▶ What to work on
Count every line in the following entries that holds the word "refine". Only the number should be given.

▶ Supplied entries
variable {O : ValuationSubring K} {R R' : Subring K} [IsLocalRing R] [IsLocalRing R']

/-- **KEY REMARK 2′ — domination is automatic.** One quadratic transform `R → R'` along `O`, primes
`P' ∩ R = P ≠ 𝔪_R` with `P' ≠ 𝔪_{R'}`; if every non-zero prime of the domain `R ⧸ P` is maximal
(`Ring.DimensionLEOne`, e.g. `R ⧸ P` Noetherian of dimension one), then `O` dominates `R`. Proof: the centre
`𝔮 := 𝔪_{R'} ∩ R ⊇ P` is a prime of `R`; a non-unit `y` of `R` invertible in `O` is a unit of `R'`, so `y ∉ 𝔮`
and `𝔮` is not maximal, whence `𝔮/P = 0` in `R ⧸ P`, `𝔮 = P`; then every `s ∈ R ∖ P` is a unit of `R'`, and for
`r'' ∈ 𝔪_{R'}` with `r''·s = t` (`exists_mul_inclusion_eq`) the case `t ∉ P` would make `r''` a unit — so
`𝔪_{R'} ≤ P'`, contradicting `P' ≠ 𝔪_{R'}`. OURS. [folklore] -/
theorem subringDominates_of_dimensionLEOne_quotient (h : IsQuadraticTransformAlong O R R') {x : R}
    (hx0 : x ≠ 0) (hR' : R' = locAtCentre (blowupRing R (x : K)) O) {P : Ideal R} {P' : Ideal R'}
    [P.IsPrime] [P'.IsPrime] (hP : P ≠ maximalIdeal R) (hP' : P' ≠ maximalIdeal R')
    (hc : P'.comap (Subring.inclusion h.le) = P) (hdim : Ring.DimensionLEOne (R ⧸ P)) :
    SubringDominates R O.toSubring := by
  classical
  refine ⟨h.source_le, fun y hy hyO => ?_⟩
  by_contra hyR
  have hy0 : y ≠ 0 := by
    rintro rfl
    exact hyR (by rw [inv_zero]; exact R.zero_mem)
  have hy𝔪 : (⟨y, hy⟩ : R) ∈ maximalIdeal R := (mem_maximalIdeal_iff_inv_not_mem _).mpr (Or.inr hyR)
  -- the centre `𝔮 = 𝔪_{R'} ∩ R`
  set 𝔮 : Ideal R := (maximalIdeal R').comap (Subring.inclusion h.le) with h𝔮def
  haveI h𝔮p : 𝔮.IsPrime := Ideal.IsPrime.comap _
  have hyunit : IsUnit (Subring.inclusion h.le ⟨y, hy⟩) := by
    rw [isUnit_subring_iff_inv_mem]
    exact ⟨hy0, h.dominated.2 y (h.le hy) hyO⟩
  have hy𝔮 : (⟨y, hy⟩ : R) ∉ 𝔮 := fun hmem =>
    (IsLocalRing.mem_maximalIdeal _).mp (Ideal.mem_comap.mp hmem) hyunit
  have hP𝔮 : P ≤ 𝔮 := by
    rw [← hc]
    exact Ideal.comap_mono (IsLocalRing.le_maximalIdeal (Ideal.IsPrime.ne_top ‹_›))
  -- `𝔮 = P`: its image in the one-dimensional domain `R ⧸ P` is a non-maximal prime, hence `⊥`
  have h𝔮P : 𝔮 = P := by
    refine le_antisymm ?_ hP𝔮
    have hker : RingHom.ker (Ideal.Quotient.mk P) ≤ 𝔮 := by
      rw [Ideal.mk_ker]
      exact hP𝔮
    haveI h𝔮' : (𝔮.map (Ideal.Quotient.mk P)).IsPrime :=
      Ideal.map_isPrime_of_surjective Ideal.Quotient.mk_surjective hker
    by_cases hbot : 𝔮.map (Ideal.Quotient.mk P) = ⊥
    · intro z hz
      have h1 : Ideal.Quotient.mk P z ∈ 𝔮.map (Ideal.Quotient.mk P) := Ideal.mem_map_of_mem _ hz
      rw [hbot, Ideal.mem_bot, Ideal.Quotient.eq_zero_iff_mem] at h1
      exact h1
    · exfalso
      haveI := hdim
      have hmax : (𝔮.map (Ideal.Quotient.mk P)).IsMaximal := Ring.DimensionLEOne.maximalOfPrime hbot h𝔮'
      have h2 : (𝔮.map (Ideal.Quotient.mk P)).comap (Ideal.Quotient.mk P) = 𝔮 := by
        rw [Ideal.comap_map_of_surjective _ Ideal.Quotient.mk_surjective]
        refine sup_eq_left.mpr ?_
        rw [← RingHom.ker_eq_comap_bot]
        exact hker
      have h3 : 𝔮.IsMaximal := by
        rw [← h2]
        exact Ideal.comap_isMaximal_of_surjective _ Ideal.Quotient.mk_surjective
      exact hy𝔮 ((IsLocalRing.eq_maximalIdeal h3) ▸ hy𝔪)
  -- every `s ∈ R ∖ P` is a unit of `R'`
  have hunit : ∀ s : R, s ∉ P → IsUnit (Subring.inclusion h.le s) := by
    intro s hs
    by_contra hns
    have h1 : s ∈ 𝔮 := Ideal.mem_comap.mpr ((IsLocalRing.mem_maximalIdeal _).mpr hns)
    rw [h𝔮P] at h1
    exact hs h1
  -- hence `𝔪_{R'} ≤ P'`
  apply hP'
  refine le_antisymm (IsLocalRing.le_maximalIdeal (Ideal.IsPrime.ne_top ‹_›)) fun r'' hr'' => ?_
  obtain ⟨s, t, hsP, hst⟩ := exists_mul_inclusion_eq h hx0 hR' hP hc r''
  by_cases htP : t ∈ P
  · have h1 : r'' * Subring.inclusion h.le s ∈ P' := by rw [hst, ← Ideal.mem_comap, hc]; exact htP
    rcases Ideal.IsPrime.mem_or_mem ‹_› h1 with h2 | h2
    · exact h2
    · rw [← Ideal.mem_comap, hc] at h2
      exact absurd h2 hsP
  · exfalso
    have h1 : IsUnit (r'' * Subring.inclusion h.le s) := by rw [hst]; exact hunit t htP
    exact (IsLocalRing.mem_maximalIdeal _).mp hr'' (isUnit_of_mul_isUnit_left h1)

end OneStepDim

/-! ## §9 The common local ring `B = (R 0)_{P 0} ⊆ K` of the followed curve -/

section Tower

variable {O : ValuationSubring K} {R : ℕ → Subring K}
  (hq : ∀ i, IsQuadraticTransformAlong O (R i) (R (i + 1))) [∀ i, IsLocalRing (R i)]
  {P : (i : ℕ) → Ideal (R i)} [∀ i, (P i).IsPrime]
  (hP𝔪 : ∀ i, P i ≠ maximalIdeal (R i))
  (hc : ∀ i, (P (i + 1)).comap (Subring.inclusion (hq i).le) = P i)
  {x : (i : ℕ) → R i} (hx0 : ∀ i, x i ≠ 0)
  (hR : ∀ i, R (i + 1) = locAtCentre (blowupRing (R i) (x i : K)) O)

include hP𝔪 hc hx0 hR in
/-- The exceptional parameter is prime to the followed curve: `x i ∉ P i`. OURS bookkeeping. [folklore] -/
theorem param_not_mem (i : ℕ) : x i ∉ P i := by
  intro hmem
  have h1 : Subring.inclusion (hq i).le (x i) ∈ P (i + 1) := by rw [← Ideal.mem_comap, hc i]; exact hmem
  exact not_mem_of_comap_eq (hq i) (hx0 i) (hR i) (hP𝔪 i) (hc i) h1

omit [∀ i, IsLocalRing (R i)] in
/-- In `B = (R 0)_{P 0}`: an element of `R 0` is in `𝔪_B` iff it is in `P 0`, and is a unit of `B` iff it is
not in `P 0` (Mathlib `IsLocalization.AtPrime`). OURS bookkeeping. [folklore] -/
theorem inclusion_mem_maximalIdeal_ofPrime_iff (a : R 0) :
    Subring.inclusion (LocalSubring.le_ofPrime (R 0) (P 0)) a ∈
        maximalIdeal (LocalSubring.ofPrime (R 0) (P 0)).toSubring ↔ a ∈ P 0 :=
  IsLocalization.AtPrime.to_map_mem_maximal_iff _ (P 0) a

include hq hP𝔪 hc hx0 hR in
/-- **The tower lies in `B = (R 0)_{P 0}` with centre `P i`**: for every `i`, `R i ≤ B` and `𝔪_B ∩ R i = P i`
(so `(R i)_{P i} = B`: one quadratic transform is an isomorphism off the exceptional divisor, and `x_i ∉ P (i+1)`).
Induction on `i`: `x_i` is a unit of `B`; an element `y/w` of `R (i+1)` (`y, w ∈ (R i)[𝔪_i/x_i]`, `v w = 1`) has
`y, w ∈ B` and `w ∉ 𝔪_B` (else `w·x_i^M ∈ 𝔪_B ∩ R i = P i ⊆ P (i+1)` with `w` a unit of `R (i+1)` and
`x_i ∉ P (i+1)`); the centre is computed with `exists_mul_inclusion_eq`. OURS. [folklore] -/
theorem exists_le_ofPrime_comap_eq : ∀ i, ∃ hle : R i ≤ (LocalSubring.ofPrime (R 0) (P 0)).toSubring,
    (maximalIdeal (LocalSubring.ofPrime (R 0) (P 0)).toSubring).comap (Subring.inclusion hle) = P i := by
  classical
  intro i
  induction i with
  | zero =>
    exact ⟨LocalSubring.le_ofPrime (R 0) (P 0), IsLocalization.AtPrime.under_maximalIdeal _ (P 0)⟩
  | succ i ih =>
    obtain ⟨hle, hcomap⟩ := ih
    set B := (LocalSubring.ofPrime (R 0) (P 0)).toSubring with hBdef
    have hx0' : ((x i : R i) : K) ≠ 0 := fun e => hx0 i (Subtype.ext e)
    -- `x i` is a unit of `B`
    have hxP : x i ∉ P i := param_not_mem hq hP𝔪 hc hx0 hR i
    have hxunit : IsUnit (Subring.inclusion hle (x i)) := by
      by_contra hnu
      exact hxP (hcomap ▸ Ideal.mem_comap.mpr ((IsLocalRing.mem_maximalIdeal _).mpr hnu))
    have hxinv : ((x i : R i) : K)⁻¹ ∈ B := ((isUnit_subring_iff_inv_mem _).mp hxunit).2
    -- elements of the blow-up ring lie in `B`
    have hblow : ∀ y, y ∈ blowupRing (R i) ((x i : R i) : K) → y ∈ B := by
      intro y hy
      obtain ⟨N, a, ha⟩ := exists_mul_pow_eq_of_mem_blowupRing hx0' hy
      have hy' : y = (a : K) * (((x i : R i) : K)⁻¹) ^ N := by
        rw [← ha, inv_pow, mul_assoc, mul_inv_cancel₀ (pow_ne_zero _ hx0'), mul_one]
      rw [hy']
      exact B.mul_mem (hle a.2) (B.pow_mem hxinv N)
    -- `R (i+1) ≤ B`
    have hle' : R (i + 1) ≤ B := by
      intro z hz
      rw [hR i] at hz
      obtain ⟨y, hy, w, hw, hvw, rfl⟩ := mem_locAtCentre_iff.mp hz
      have hyB : y ∈ B := hblow y hy
      have hwB : w ∈ B := hblow w hw
      have hw0 : w ≠ 0 := ne_zero_of_valuation_eq_one hvw
      -- `w ∉ 𝔪_B`
      have hwunit : IsUnit (⟨w, hwB⟩ : B) := by
        by_contra hnu
        have hw𝔪 : (⟨w, hwB⟩ : B) ∈ maximalIdeal B := (IsLocalRing.mem_maximalIdeal _).mpr hnu
        obtain ⟨M, b, hb⟩ := exists_mul_pow_eq_of_mem_blowupRing hx0' hw
        -- `b = w x^M ∈ 𝔪_B ∩ R i = P i`
        have hbB : Subring.inclusion hle b = ⟨w, hwB⟩ * (Subring.inclusion hle (x i)) ^ M := by
          apply Subtype.ext
          simp only [Subring.coe_mul, Subring.coe_pow, Subring.coe_inclusion]
          exact hb.symm
        have hbP : b ∈ P i := by
          rw [← hcomap, Ideal.mem_comap, hbB]
          exact (maximalIdeal B).mul_mem_right _ hw𝔪
        -- in `R (i+1)`: `b = w' * x^M` with `w'` a unit and `x ∉ P (i+1)`
        have hwR' : w ∈ R (i + 1) := (hR i).symm ▸ le_locAtCentre _ O hw
        have hwunit' : IsUnit (⟨w, hwR'⟩ : R (i + 1)) := isUnit_of_valuation_eq_one (hq i) hvw
        have hbR' : Subring.inclusion (hq i).le b = ⟨w, hwR'⟩ * (Subring.inclusion (hq i).le (x i)) ^ M := by
          apply Subtype.ext
          simp only [Subring.coe_mul, Subring.coe_pow, Subring.coe_inclusion]
          exact hb.symm
        have hbP' : Subring.inclusion (hq i).le b ∈ P (i + 1) := by rw [← Ideal.mem_comap, hc i]; exact hbP
        rw [hbR'] at hbP'
        rcases Ideal.IsPrime.mem_or_mem inferInstance hbP' with h3 | h3
        · exact Ideal.IsPrime.ne_top inferInstance (Ideal.eq_top_of_isUnit_mem _ h3 hwunit')
        · exact not_mem_of_comap_eq (hq i) (hx0 i) (hR i) (hP𝔪 i) (hc i) (Ideal.IsPrime.mem_of_pow_mem inferInstance _ h3)
      have hwinv : w⁻¹ ∈ B := ((isUnit_subring_iff_inv_mem _).mp hwunit).2
      rw [div_eq_mul_inv]
      exact B.mul_mem hyB hwinv
    refine ⟨hle', ?_⟩
    -- the centre of `B` on `R (i+1)` is `P (i+1)`
    ext r''
    obtain ⟨s, t, hsP, hst⟩ := exists_mul_inclusion_eq (hq i) (hx0 i) (hR i) (hP𝔪 i) (hc i) r''
    have hstB : Subring.inclusion hle' r'' * Subring.inclusion hle s = Subring.inclusion hle t := by
      apply Subtype.ext
      have := congrArg (fun w : R (i + 1) => (w : K)) hst
      simpa only [Subring.coe_mul, Subring.coe_inclusion] using this
    have hsunit : IsUnit (Subring.inclusion hle s) := by
      by_contra hnu
      exact hsP (hcomap ▸ Ideal.mem_comap.mpr ((IsLocalRing.mem_maximalIdeal _).mpr hnu))
    have hsP' : Subring.inclusion (hq i).le s ∉ P (i + 1) := fun hmem => by
      rw [← Ideal.mem_comap, hc i] at hmem
      exact hsP hmem
    rw [Ideal.mem_comap]
    constructor
    · intro hr''
      -- `t ∈ 𝔪_B ∩ R i = P i`, so `r''·s ∈ P (i+1)`
      have htB : Subring.inclusion hle t ∈ maximalIdeal B := by
        rw [← hstB]
        exact (maximalIdeal B).mul_mem_right _ hr''
      have htP : t ∈ P i := hcomap ▸ Ideal.mem_comap.mpr htB
      have h1 : r'' * Subring.inclusion (hq i).le s ∈ P (i + 1) := by
        rw [hst, ← Ideal.mem_comap, hc i]
        exact htP
      rcases Ideal.IsPrime.mem_or_mem inferInstance h1 with h2 | h2
      · exact h2
      · exact absurd h2 hsP'
    · intro hr''
      have htP' : Subring.inclusion (hq i).le t ∈ P (i + 1) := by
        rw [← hst]
        exact (P (i + 1)).mul_mem_right _ hr''
      have htP : t ∈ P i := by
        rw [← Ideal.mem_comap, hc i] at htP'
        exact htP'
      have htB : Subring.inclusion hle t ∈ maximalIdeal B := by
        have := (hcomap.symm ▸ htP : t ∈ (maximalIdeal B).comap (Subring.inclusion hle))
        exact Ideal.mem_comap.mp this
      rw [← hstB] at htB
      rcases Ideal.IsPrime.mem_or_mem (IsLocalRing.maximalIdeal.isMaximal B).isPrime htB with h2 | h2
      · exact h2
      · exact absurd ((IsLocalRing.mem_maximalIdeal _).mp h2) (not_not.mpr hsunit)

include hq hP𝔪 hc hx0 hR in
/-- `R i ≤ B = (R 0)_{P 0}`. OURS bookkeeping. [folklore] -/
theorem le_ofPrime (i : ℕ) : R i ≤ (LocalSubring.ofPrime (R 0) (P 0)).toSubring :=
  (exists_le_ofPrime_comap_eq hq hP𝔪 hc hx0 hR i).1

▶ Result of the exercise
5